The next two days they plodded steadily along, climbing ridges and then dipping down again. But always working gradually higher, until they topped out on a broad ridge and saw the gradually descending route ahead.
It was late afternoon, with Easterly driving and Quicksilver sitting beside him. Quicksilver frowned over at the compact building south of the road. "It's just like Faro said. They built it on the camping spot. Do they expect me to want to visit their establishment?"
A man stepped out of the boulders to the left. He was dressed all in grays, with a scarf around his head. "And who would this Faro be? You're not one of us."
Easterly eyed him. An authentic Traveler. I guess they don’t like these people just building a bordello on a place they used regularly.
"Faro Valasik, I'm a friend, not family. I travel a different path, but Harry watches my steps. This is the halfway point of my current journey, and I believe we will camp in the traditional spot." She pointed and Easterly reined the pintos to the right into the flat spot in front of the ornate cube.
A man stomped angrily down the steps. Staggered a bit. "Damn it all! We've told you lot you aren't welcome here." Besides being obviously drunk, he had blonde hair and dark skin. The one Xen had called Eldon.
"This is them." Deena breathed to Yellow. Yellow headed for the door, and Deena took a last look through the window before following.
Quicksilver climbed down from the driver's seat and stretched, showing a bit of cleavage. Deena sighed. Quicksilver just wasn't very good at it.
Yellow hopped out of the back, and her smile had more sexual allure than Q's entire body. "Hellooo, handsome. It looks like you are short on customers."
Quicksilver pulled a palm sized globe of clear crystal out of her pocket and held it up between herself and the man. "I see that this would be a very good day for you and your ladies to pick up a few pretty things, eh?" She turned and walked around the back of the wagon.
The man stomped after her. "Look, just move the wagon . . . "
Quicksilver made a scooping gesture and he disappeared. She picked up absolutely nothing and shoved her thumb up against the wagon as if pressing in a tack.

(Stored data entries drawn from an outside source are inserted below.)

import Mathlib
import Literature.MathematicalPhysics.QuantumFieldTheory.MagnenRivasseauSeneor1993.MRS93HomotheticSmallBeta
import HarnessLib

/-!
# Magnen–Rivasseau–Sénéor, *Construction of YM₄ with an infrared cutoff* (CMP 155, 1993), §VI Lemma VI.2 (VI.20a/b) at the HOMOTHETIC
# gauge for the CROSS-ordered `BF` of (VI.9) — PROVED (every `0 < ζ ≤ 1`, in particular `ζ = 3/13`), in the regularised variables
# `(a, b) = (√(βκ), β)` of p.372

statement-level skeleton of published theorems with citation tags; proofs where landed; nothing here is a claim about the
Yang–Mills mass gap, about continuum YM₄ on T⁴, or about the Clay problem

**Citation header (reproduction of PUBLISHED work).** J. Magnen, V. Rivasseau, R. Sénéor, *Construction of YM₄ with an infrared cutoff*,
Commun. Math. Phys. **155** (1993) 325–383 [MagnenRivasseauSeneor1993], Sect. VI pp.369–374 [PDF 45–50], App. 1 pp.378–383 [PDF 54–59]
(held scan `paper:magnen1993-cmp155-mrs-ym4-infrared-cutoff`, text layer p0048–p0050; page images `run/shared/lean/pub/lit-balaban/inprint/
lit-balaban-p14/renders-cmp155/p49_full_s6.png` (VI.17)–(VI.18), `p50_top_s2.png` (VI.19)–Lemma VI.2; `pub-balaban-gaps-mrs-lit-2/g4/renders/
p59_crop_r250-2300_s2.png` p.383 tl.1–7). Cell pub-balaban-gaps (YM blitz, track G3), seat mrs-lit-2 (gen 5; gen 6: v1.1 = header re-quoted AS PRINTED + §6, v1.2 = one header formula corrected, v1.3 = §7 + provenance sentence
corrected; gen 7: v1.4 = one gloss de-guillemeted in «What is NOT claimed» — zero Lean change), file 21 of the seat; record
`run/shared/lean/pub/pub-balaban-gaps/g3/MRS-AS-PRINTED-estimates.md` §3 findings (n)–(o). Imports file 20 `MRS93HomotheticSmallBeta` (`BFreg`,
`BF12Cross_dict`, `smallBeta_pointwise`, `tau1_sphere`, `tau2_sphere`, `continuous_A1/B2`) and through it file 19 `MRS93HomotheticLargeBeta`
(`crossDet`, `crossIntegrand`, `crossF`, `xOf`, `det_M3_dict`, `CLargeFrom`), file 18 (`det_transfer`, `BF12Cross`), file 9 (`angAvg`,
`angAvg_affine_A`, `angAvg_mono_of_continuous`, `angAvg_le_of_le_Ioo`, `feynmanCubic`, `feynmanIntegrand_le_largeBeta`), file 8
(`Stability.SmallBetaExpansion/MiddleRangeBound/LargeBetaLinear`, `lemmaVI2_at_of_inputs`) and `MRS93OneLoopCounterterms` (`OneLoop.firstOrder_assembly`).

**What the paper prints (verbatim, from the page images; v1.1 re-quotes this block AS PRINTED — v1's first item spliced two sentences that
are NOT printed («Let us remark that we have in fact two possible choices for the gauge: … we find ζ = 3/13 or 13/3 …» and «Since κ, t, cosθ,
sinφ … using (VI.19) and …») into the p.374 quotation, and its second item quoted «Since the polynomial P has … we have not pushed further the
computation», of which «Since» and «we have not pushed further the computation» are not printed (0 hits in the text layer); all withdrawn here,
nothing typed depended on them. Provenance (v1.3, corrected): the p.374 splice is referee gen 12's NIT N-K (1) ([REF-G12-R8-LEMMAVI2-F21],
08:30Z), also found independently by the seat's gen-6 audit, which had not read that line when v1.1 was filed; the other fragments, and the
explicit «∫u du» sentence answering N-K (2), are the seat's; v1.1/v1.2 said «self-reported ahead of the referee's R8» — inaccurate, withdrawn).**
* p.374 [PDF 50], text layer p0050 L2–9 (page image `renders-cmp155/p50_full_s6.png`, crop `p50_top_s2.png`): «If we restrict us to the region
  0 ≤ ζ ≤ 1, we have (β/2)(1 + t²)[−3ζ/2 − 1/2 − κ(2 − (3/2)ζ)] ≤ −(β/4)(1 + κ) ≤ −(β/4). (VI.19) Now using the fact that κ, t, cosθ, sinφ, ζ
  and ζ⁻¹ all vary in compact intervals (for ζ and ζ⁻¹ this is because we can restrict us to a small interval centered respectively around 3/13
  or 13/3), and the fact that the logarithms of explicit polynomials in β such as those of (VI.14) are bounded by a constant times β at large β
  (uniform in κ, t, cosθ, sinφ, ζ and ζ⁻¹ by compactness) it is easy to check the following lemma:» **Lemma VI.2.** (p0050 L9–16) «If 0 ≤ ζ ≤ 1
  there exists two (large…) constants K₁ and K₂ such that (2/π)∫₀^{+π} sin²θ dθ (1/2)∫₀^{+π} sinφ dφ ln|1 − βκ[cos²θ + t²sin²θcos²φ]|
  − (1/2)ln(1 + βP(β, κ, t, cosθ, sinφ, ζ, 1/ζ)) + [∫u du(β/2)[6(1 + (1/ζ − 1)/4) − κ(4 + 3(1/ζ − 1)/2)](1 + t²)] ≤ K₂β if β ≥ (K₁)⁻¹ (VI.20a)
  ≤ −(β/8) if β ≤ (K₁)⁻¹. (VI.20b)» (the typed integrand, as in files 9/19, carries the third bracket WITHOUT the printed «∫u du» — the
  `u`-integration belongs to the representation (VI.14) and is the `v`-integral of (VI.35), see §6 below and file 2 `Stability.dressingFactor_le_one`).
* p.374, p0050 L17–18 and L25–27 (same image; crop `p50_VI35_s2.png`): «We can then complete the proof of Lemma VI.1. Indeed we write (using the
  fact that β = κ/v and 0 ≤ κ ≤ 1 and using (III.7)): g_k(x) ≤ exp(|Δ|(x⁴[∫_{v<K₁} K₂βv dv − [∫v dv(β²/24)[(36 + 18(1/ζ − 1) + 7.5(1/ζ − 1)²)
  − κ(90 + 45(1/ζ − 1) + 15(1/ζ − 1)²) + κ²(54 + 27(1/ζ − 1) + 7.5(1/ζ − 1)²)](1 + t²)²]])) ≤ exp(|Δ|x⁴[K₁K₂ − |log η|]) ≤ 1 (VI.35) if, again,
  we choose the parameter η in Sect. III sufficiently small so that |log η| ≥ K₁K₂. This achieves the proof of the lemma.»
* p.373 [PDF 49], p0049 L35–37: «We will prove Lemma VI.1 using a crude bound which follows form [sic] (VI.17) and the fact that the polynomial
  P has a fixed number of (in principle) computable coefficients.»; p.372 [PDF 48], p0048 L15–17: «β = κ_k(u)/v = x²M^{−2i}κ_k(u)/u (β is a
  function of k, u and x), κ = κ_k(u) and y = tx, t ∈ [0,1].»
* The value ζ = 3/13 (loci AS PRINTED): p.332 [PDF 8], p0008 L38–40: «we pass to a particular gauge well suited for perturbation theory, which
  we call the homothetic gauge. It is defined exactly as the Feynman or Landau gauge but with a parameter, called λ in [IZ] and ζ in this
  paper, which takes a value close to 3/13»; p.333 [PDF 9], p0009 L1–3: «the one loop wave function renormalization is proportional to
  10/3 + (1 − 1/ζ), hence vanishes for ζ = 3/13 [IZ].» (= the tree's `OneLoop.waveFunctionCoeff`; seat crop `g6/renders/p09_crop_r250-700_s2.png` —
  v1.1 of this header mis-transcribed the garbled text layer as «10/3 − 1/2(1 − 1/ζ)», corrected in v1.2); p.339 [PDF 15], p0015 L34: «ζ is the number close to 3/13 defining the homothetic
  [gauge]»; p.374 L4–6 as quoted above («a small interval centered respectively around 3/13 or 13/3»).

**What this file proves (kernel-checked; zero `sorry`, zero new `def … : Prop`).**
* `crossDetReg ζ β κ t θ φ := det BF_reg(ζ, ζ⁻¹; √(βκ), β; t, n(θ,φ))` (file 20's regularised dictionary), `crossIntegrandReg`, `crossFReg` — the
  left side of Lemma VI.2 for the cross-ordered homothetic BF WITHOUT file 19's `κ = 0` junk: `crossDetReg_eq_crossDet`, `crossFReg_eq_crossF`:
  for `κ > 0` (and `0 < ζ`, `β ≥ 0`) they ARE file 19's `crossDet`, `crossF`; at `κ = 0` they are the continuous extension.
* `det_transfer_reg` (`0 < ζ ≤ 1`, `β ≥ 0`, `0 ≤ κ ≤ 1`): `ζ⁹·S⁴ ≤ det BF_reg(√(βκ), β)` — file 18's p.383 transfer in Lemma VI.2's variables,
  extended to `κ = 0` by continuity in `κ` (`ge_of_tendsto`); `crossIntegrandReg_le_feynman` (all `0 ≤ κ ≤ 1`).
* (H3), (H2) for `crossFReg` from any threshold `0 < a ≤ 1/4` with file 19's constant `CLargeFrom ζ a` (`largeBetaLinear_crossReg_from`,
  `middleRangeBound_crossReg_from`; the angular log-sin majorant as in files 9/19).
* **(H1) PROVED**: `smallBetaExpansion_crossReg` (`0 < ζ ≤ 1`): `∃ β₀ ∈ (0, 1/4], C ≥ 0, Stability.SmallBetaExpansion crossFReg ζ β₀ C` — from
  file 20's uniform second-order bound `smallBeta_pointwise`, the sphere forms `tau1_sphere`/`tau2_sphere` (first order = file 10's (VI.17),
  common to both orderings, file 18 §6), `ln|1 − βκA| ≤ −βκA`, `angAvg_affine_A`, (VI.18) `OneLoop.firstOrder_assembly` and (VI.19).
* **`lemmaVI2_crossReg`** (`0 < ζ ≤ 1`) and **`lemmaVI2_cross_homothetic`** (`ζ = 3/13`): «there exists two constants K₁ and K₂ such that
  [F] ≤ K₂β if β ≥ (K₁)⁻¹; ≤ −(β/8) if β ≤ (K₁)⁻¹» for `F = crossFReg`, all `β ≥ 0`, `κ, t ∈ [0,1]` — UNCONDITIONAL; `lemmaVI2_cross_pos`: the same
  for file 19's `crossF` on `κ > 0`.
* §6 (v1.1) **(VI.35) at the homothetic gauge with Lemma VI.2 DISCHARGED**: `dressingFactor_le_one_crossReg` (`0 < ζ ≤ 1`) and
  `dressingFactor_le_one_cross_homothetic` (`ζ = 3/13`) — file 2's kernel-checked assembly `Stability.dressingFactor_le_one` of the printed
  (VI.35) («g_k(x) ≤ … ≤ exp(|Δ|x⁴[K₁K₂ − |log η|]) ≤ 1 … if |log η| ≥ K₁K₂») with its two Lemma VI.2 hypotheses `h20a`/`h20b` supplied by
  `lemmaVI2_crossReg` for `F = crossFReg(·, ·, t, ζ)`; what remains NAMED is exactly what the paper invokes and does not prove on p.374: the
  representation (VI.14) of `ln g` in the variables of p.372 (`hrep`, `hint`), «0 ≤ κ ≤ 1» (`hκ`), «using (III.7)» (`hCT : |log η| ≤ CT₄`) and
  «|log η| ≥ K₁K₂» (`hη`). The ζ = 1 twin is file 9's `FeynmanGauge.dressingFactor_le_one_feynman`.
* §7 (v1.3) **Lemma VI.1 (VI.5) in file 2's typed form, reduced BY NAME to (VI.14) + (III.7)**: `dressingFactor_le_one_crossReg_uniform`
  ((VI.35) with `K₁, K₂` chosen before the background direction `t` — `lemmaVI2_crossReg` is uniform in `t`), and
  **`lemmaVI1Printed_cross_of_representation`** (`0 < ζ ≤ 1`; `_cross_homothetic_of_representation` at ζ = 3/13): `Stability.LemmaVI1Printed D`
  holds for EVERY dressing-factor datum `D` whose `g` admits, for `η` below some `η₁ > 0` and all `(i, α, x, y)`, the printed representation (VI.14) with
  the cross-ordered homothetic integrand `crossFReg` (direction `t ∈ [0,1]`, `|Δ| ≥ 0`, `0 ≤ κ(v) ≤ 1`, integrability, `g > 0`) and (III.7) as
  invoked (`|log η| ≤ CT₄`, «η small enough» p.352) — with `η₀ = min(½, η₁/2, e^{−K₁K₂})`. The paper's proof of Lemma VI.1 uses nothing else
  (p.374 L17–27).

**Readings (declared).** (i) The BF of (VI.9) is taken in the CROSS (covariant, (A.27)/p.357) order of the `(1 − ζ)`-blocks — the ordering for
which App. 1's transfer holds (file 18); for the literal display order the determinant changes sign (file 17) and nothing is claimed. (ii) At
`κ = 0`, `β > 0` (outside the image of p.372's `β = κx²`) the integrand is the continuous extension in `(√(βκ), β)`; Lemma VI.2 is uniform in
`κ ∈ [0,1]` as printed. (iii) `K₁, K₂` exist by compactness (the paper's «(large…) constants»); no explicit values. (iv) `ζ = 0` is excluded
(`w = ζ⁻¹`).

**Finding (o) closed.** File 19 v1.1's `lemmaVI2_cross_of_smallBeta` has an unsatisfiable hypothesis because of the `κ = 0` junk of `crossF`
(file 20 header); `lemmaVI2_cross_pos` here is the honest replacement on `κ > 0`, `lemmaVI2_crossReg` the uniform statement.

**What is NOT claimed.** Lemma VI.2 for the literal ordering of (VI.9); which ordering the authors intend; that MRS's own dressing factor
`g_{i,α,Δ}` of (VI.1) satisfies the representation hypothesis `hrep` of §7 — that is (VI.14) p.372, a functional-determinant identity
(the log-determinant identity for the cut-off operators `FP`, `BF` on a cube — our gloss, not a printed phrase) NOT formalised anywhere in the tree — nor (III.7) itself (typed elsewhere as a
named input); so Lemma VI.1 is proved here only RELATIVE to those two printed inputs (§6: one cube / one direction; §7: the typed predicate with
its printed quantifiers); anything downstream (Sects. VII–VIII); anything of Bałaban's, continuum or T⁴-global; the Clay problem.
-/

noncomputable section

The doors of the building were flung open, and three more men jogged down the steps. Easterly climbed down from the high driver's seat, moving stiff and slow, flexing his hip and knee joints. "Damned long trip. I don't suppose you have hot baths?"
The man in the lead, Deena recognized as Heso. He walked around to the back of the wagon. "Where'd Eldon get to?"
"He's right over . . . " Quicksilver pointed around the corner of the wagon and followed the man out of sight. She returned and repeated the pressing motion. "That's two of the strongest ones taken care of. Ricardo isn't anywhere near."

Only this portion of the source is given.